El horror nuestro de cada día (223)

ALARIDO DE TRISTE ARREPENTIMIENTO


El horror nuestro de cada día (223)

La Crónica de Chihuahua
Agosto de 2015, 22:51 pm

Por Froilán Meza Rivera

En la noche silenciosa de normales murmullos cotidianos, se dejaba escuchar de repente un alarido de triste arrepentimiento. Y ese llanto desgarrado de bestia, mujer o espíritu recorría las márgenes del río Bravo. Las gentes de los ranchitos se representaban cualquier cosa, a cual más terrible, según la imaginación de esos pescadores, agricultores y contrabandistas.

Decían que era la lechuza que perdió a sus polluelos. Decían que era el ánima de una pobre ancianita que se había ahogado en el río y que lamentaba desde el más allá por haber abandonado a sus nietos huérfanos de madre en manos de un yerno golpeador.

Circulaban leyendas de toda clase, arraigadas algunas en la tradición de quinientos años de estos asentamientos, e inventadas otras de último momento. Y decían que nadie en el barrio del Progreso y los ranchitos río abajo, podían dormir a gusto cuando los lamentos salían a romper la noche.

El alarido se repetía desde el llamado Baje de los Carretones y se extendía hasta las Lomas de La Juliana.

“¡Ay, mis hijoooooos!” El grito erizaba la piel de los campesinos, quienes taponaban con cera los oídos de sus hijos pequeños, con la creencia de que La Lorona tomaría a cualquier niño desprevenido como si fuera propio.

La mayoría de la gente en Ojinaga atribuyó este espanto a una vieja bruja que dicen que aquí vivió y a quien no tardaron en darle el nombre de La Llorona. Esta leyenda surgió y cobró fuerza en la última década del siglo Diecinueve y hasta más de la mitad de la siguiente centuria.

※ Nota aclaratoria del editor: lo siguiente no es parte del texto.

import Mathlib
import HarnessLib
import Summits.ValiantsHypothesis.ValiantsHypothesis.Theses.MonotoneRestoration
import Literature.Computability.AlgebraicComplexity.ArithCircuit
import Literature.Computability.AlgebraicComplexity.ArithCircuitProofs
import Literature.Computability.AlgebraicComplexity.MonotoneStructure
import Literature.Computability.AlgebraicComplexity.PermanentIrreducible
import Literature.ModelTheory.FiniteModelTheory.CkEquiv
import Summits.ValiantsHypothesis.ValiantsHypothesis.Theorems.MonotoneRestorationMonotoneRestorationQPCosetCount
import Summits.ValiantsHypothesis.ValiantsHypothesis.Theorems.MonotoneRestorationMonotoneRestorationQPSymmetricLB
import Summits.ValiantsHypothesis.ValiantsHypothesis.Theorems.MonotoneRestorationMonotoneRestorationQPSupportSymmetrisation
import Summits.ValiantsHypothesis.ValiantsHypothesis.Theorems.MonotoneRestorationMonotoneRestorationQPSparseRegime
import Summits.ValiantsHypothesis.ValiantsHypothesis.Theorems.MonotoneRestorationMonotoneRestorationQPBeta
import Literature.Computability.AlgebraicComplexity.SymmetricArithCircuit
import Literature.Computability.AlgebraicComplexity.DawarWilsenach2025Proofs
import Literature.GroupTheory.PermutationGroups.SmallIndexSubgroups
import Summits.ValiantsHypothesis.ValiantsHypothesis.Theorems.MonotoneRestorationQP.Negative.LoadBearing
import Summits.ValiantsHypothesis.ValiantsHypothesis.Theorems.MonotoneRestorationMonotoneRestorationQPPermSupportCount
import Literature.Computability.AlgebraicComplexity.ElementarySymmetricCircuit

/-! TTRL-lite variant V19259 of stmt-ValiantsHypothesis-15886

Target `stub_esymmRowSums_complexity`, move `lemma_proposal` (`[esymm_plain]`): the core dynamic
programme on the clean object — over the semiring `ℝ≥0` (monotone, fan-in-two measure
`complexity`), `L(e_d(y_1, …, y_n)) ≤ 2 (d + 1) n`. This is exactly the tree's
`Literature.Computability.AlgebraicComplexity.complexity_esymm_fin_le` (the `(d+1) × n` DP table
folded into one state polynomial `Σ_j Z_j e_{d-j}` and realised as `n` substitutions
`Z_j ↦ Z_j + y_i Z_{j-1}`, Bürgisser 2000, Rem. 2.7), specialised to `R := ℝ≥0`. -/

-- `Summit.ValiantsHypothesis.ValiantsHypothesis.…` is the tree's mandated single-conjunct layout
-- (Sub = Summit), so the duplicated namespace component is intended.
set_option linter.dupNamespace false

namespace Summit.ValiantsHypothesis.ValiantsHypothesis.Theorems

open Summit.ValiantsHypothesis.ValiantsHypothesis.Theses.MonotoneRestoration
open Literature.Computability.AlgebraicComplexity

/-- TTRL-lite variant V19259 (`[esymm_plain]`) of `stub_esymmRowSums_complexity`
(stmt-ValiantsHypothesis-15886): over `ℝ≥0` the elementary symmetric polynomial
`e_d(y_1, …, y_n)` has fan-in-two (monotone) circuit complexity at most `2 (d + 1) n` — the
dynamic programme `e_r(y_1..y_i) = e_r(y_1..y_{i-1}) + y_i · e_{r-1}(y_1..y_{i-1})`, one product
and one sum gate per table entry; immediate from the tree's `complexity_esymm_fin_le`.
[cite: Burgisser2000, Def. 2.1 / Rem. 2.7] -/
theorem stub_esymmRowSums_complexity_var19259 :
    ∀ n d : ℕ, complexity (MvPolynomial.esymm (Fin n) NNReal d) ≤ 2 * (d + 1) * n :=
  fun n d => complexity_esymm_fin_le d n

end Summit.ValiantsHypothesis.ValiantsHypothesis.Theorems
import Literature.Probability.LatticeModels.CoarseCellHyperVolumes
import Literature.Probability.LatticeModels.CoarseCellMixingDefectsMarkovBlocks
import HarnessLib

/-!
# Coarse cells with hyperedge defects, III: the statements of the two-species engine

Statements ("named targets", each a `def … : Prop`) of the two-species Dobrushin–Shlosman /
van den Berg–Maes engine with a Kotecký–Preiss-rare second defect species, in the vocabulary of
`CoarseCellHyperVolumes` (general joint volumes `IsHVol`, admissible pairs `HyperAdm`, defect
objects `HObj`). They are stated here, ahead of their proofs in the companion files
`CoarseCellHyper{KP,Chain,ClusterTerm,Far,Cube,Mark,Decay,Root}`, so that the composition of the
engine can be kernel-checked against fixed interfaces (crux `RobustYangMills`, line
local-ac-open-certificate, skeleton stubs `stub_hyperKP`, `stub_hyperChain`,
`stub_hyperClusterTerm`, `stub_hyperFar`, `stub_hyperAssembly`):

* `HyperKPBound` — the weighted Kotecký–Preiss entropy bound: total weight of the non-empty
  cluster shapes attached to a seed, for object weights satisfying a KP condition on a finite
  universe with a symmetric linking relation (Kotecký–Preiss 1986, (1)–(3); Friedli–Velenik 2017,
  Thm. 5.4);
* `HyperChainRule d` — the chain rule of the block recursion with two defect species: influence of
  an admissible boundary pair on an observable of the ordinary sites of volume cells `Y` and of the
  ACTIVITY of volume marks `M ⊇` the marks whose territory meets `Y`, vanishing when a cell of `Y`
  is bad or a mark of `M` is active, from single-CELL and single-MARK influence bounds
  (marks are frozen first; a frozen inactive mark is never read, `IsHyperMarkovV`);
* `HyperClusterTerm d` — the influence of one near defect-cluster term `Ψ · 1_{defectCluster = K}`
  (resample the block `core ∪ ⋃ bodies(K)`; Peierls weight `∏_{o ∈ K} w(o)` by `HyperPeierlsL`;
  exact locality of the block kernel in its ring cells and in the activity of the volume marks
  linked to `K` or seeding, by `IsHyperMarkovV`; then `HyperChainRule`);
* `HyperFarBound d` — defect clusters reaching far from their seed are improbable (weighted chain
  counting: an object transports reach `diam(body) + 1`, paid by its weight);
* `HyperCovDecaySpan d` — the engine: exponential decay of covariances of cell-local bounded
  observables of the ordinary sites under every Gibbs measure, for specifications on a coarse
  `d`-torus with the hyper-Markov property, the good-exterior finite-size condition, the local
  two-species Peierls bound, kernel-uniform rarity of active marks and the SPAN-weighted
  Kotecký–Preiss condition `∑_{v ∋ c} r_v e^{lam·span(terr v)} ≤ q` (the span — cells plus
  diameter of the territory — is what a hyperedge must be charged: with the cardinality alone the
  statement is false, two-cell territories at distance `L` transporting influence over `L`).

Sources: R. L. Dobrushin, S. B. Shlosman (1985), §2; J. van den Berg, C. Maes, Ann. Probab. 22
(1994), §2; R. Kotecký, D. Preiss, CMP 103 (1986); S. Friedli, Y. Velenik (CUP 2017), §5.4;
H.-O. Georgii (2011), Ch. 8. The two-species form is folklore-level bookkeeping; these are
definitions of statements, no theorem is claimed in this file.
-/

noncomputable section

open MeasureTheory
open scoped Classical

namespace Literature.Probability.LatticeModels

universe u v

/-! ### The weighted Kotecký–Preiss entropy bound -/

/-- **Weighted Kotecký–Preiss entropy bound for cluster shapes.** On a finite universe `U` of a
type with a symmetric linking relation `adj`, if the object weights `w ≥ 0` satisfy the
Kotecký–Preiss condition `∑_{o' ∈ U, adj o o'} w o' e^{a o'} ≤ a o` for every `o ∈ U` (some
`a ≥ 0`), then the total weight `∑_K ∏_{o ∈ K} w o` of the non-empty cluster shapes `K ⊆ U`
attached to the seed `Sd` (`IsClusterShape adj Sd K`: every object of `K` is reached from a seed
object of `K` through linked objects of `K`) is at most `exp(∑_{s ∈ Sd ∩ U} w s e^{a s}) - 1`
(decompose a shape into its connected components, each through a seed object; the rooted tree
bound `∑_{C ∋ s connected} ∏ w ≤ w s e^{a s}`; the gas-of-components inequality).
[cite: KoteckyPreiss1986, (1)-(3)] -/
def HyperKPBound : Prop :=
  ∀ {α : Type u} [DecidableEq α] (adj : α → α → Prop), (∀ a b, adj a b → adj b a) →
    ∀ (U Sd : Finset α) (w a : α → ℝ), (∀ o, 0 ≤ w o) → (∀ o, 0 ≤ a o) →
      (∀ o ∈ U, ∑ o' ∈ U.filter (fun o' => adj o o'), w o' * Real.exp (a o') ≤ a o) →
      ∑ K ∈ U.powerset.filter (fun K => IsClusterShape adj Sd K ∧ K.Nonempty), ∏ o ∈ K, w o ≤
        Real.exp (∑ s ∈ U.filter (fun s => s ∈ Sd), w s * Real.exp (a s)) - 1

La Llorona fue una mujer que tuvo fama de haber vivido en una choza de carrizo y zoquete apartada en un claro del río, en las afueras del barrio del Progreso. Era ésta una mujer extraña de pelo negro, largo, de quien nadie supo nunca decir de dónde llegó, sólo que de repente vieron que ocupaba aquel jacalito que usaban los pescadores en la temporada buena.

La mujer traía consigo tres niños pequeños, y nadie nunca supo tampoco de qué vivía, y pronto le atribuyeron que era ladrona de gallinas, o que recorría las cantinas en ambos lados de la frontera revelando la suerte y leyendo la palma de la mano a los parroquianos.

Sin embargo, de repente se le vio sola, sin los hijos.

Alguien aseguró que había presenciado cómo ella misma arrojó a sus pequeños al río, durante una noche de lluvia torrencial... Dijeron que estaba ella parada en el barranco, con el río debajo de ella, rugiendo con la furia de una corriente tan impetuosa como nunca se le había visto. Que el agua de lluvia caía fuerte. Arriba, las negras nubes eran rasgadas de cuando en cuando por algún relámpago o por los rayos que se clavaban en la misma agua.

Después, ella misma desapareció, y la chocita de carrizo y zoquete se derrumbó cuando una creciente del Bravo se la llevó como si fuera una casita de juguete.

A partir de que ya no se le vio más por acá, su leyenda fue tomando forma.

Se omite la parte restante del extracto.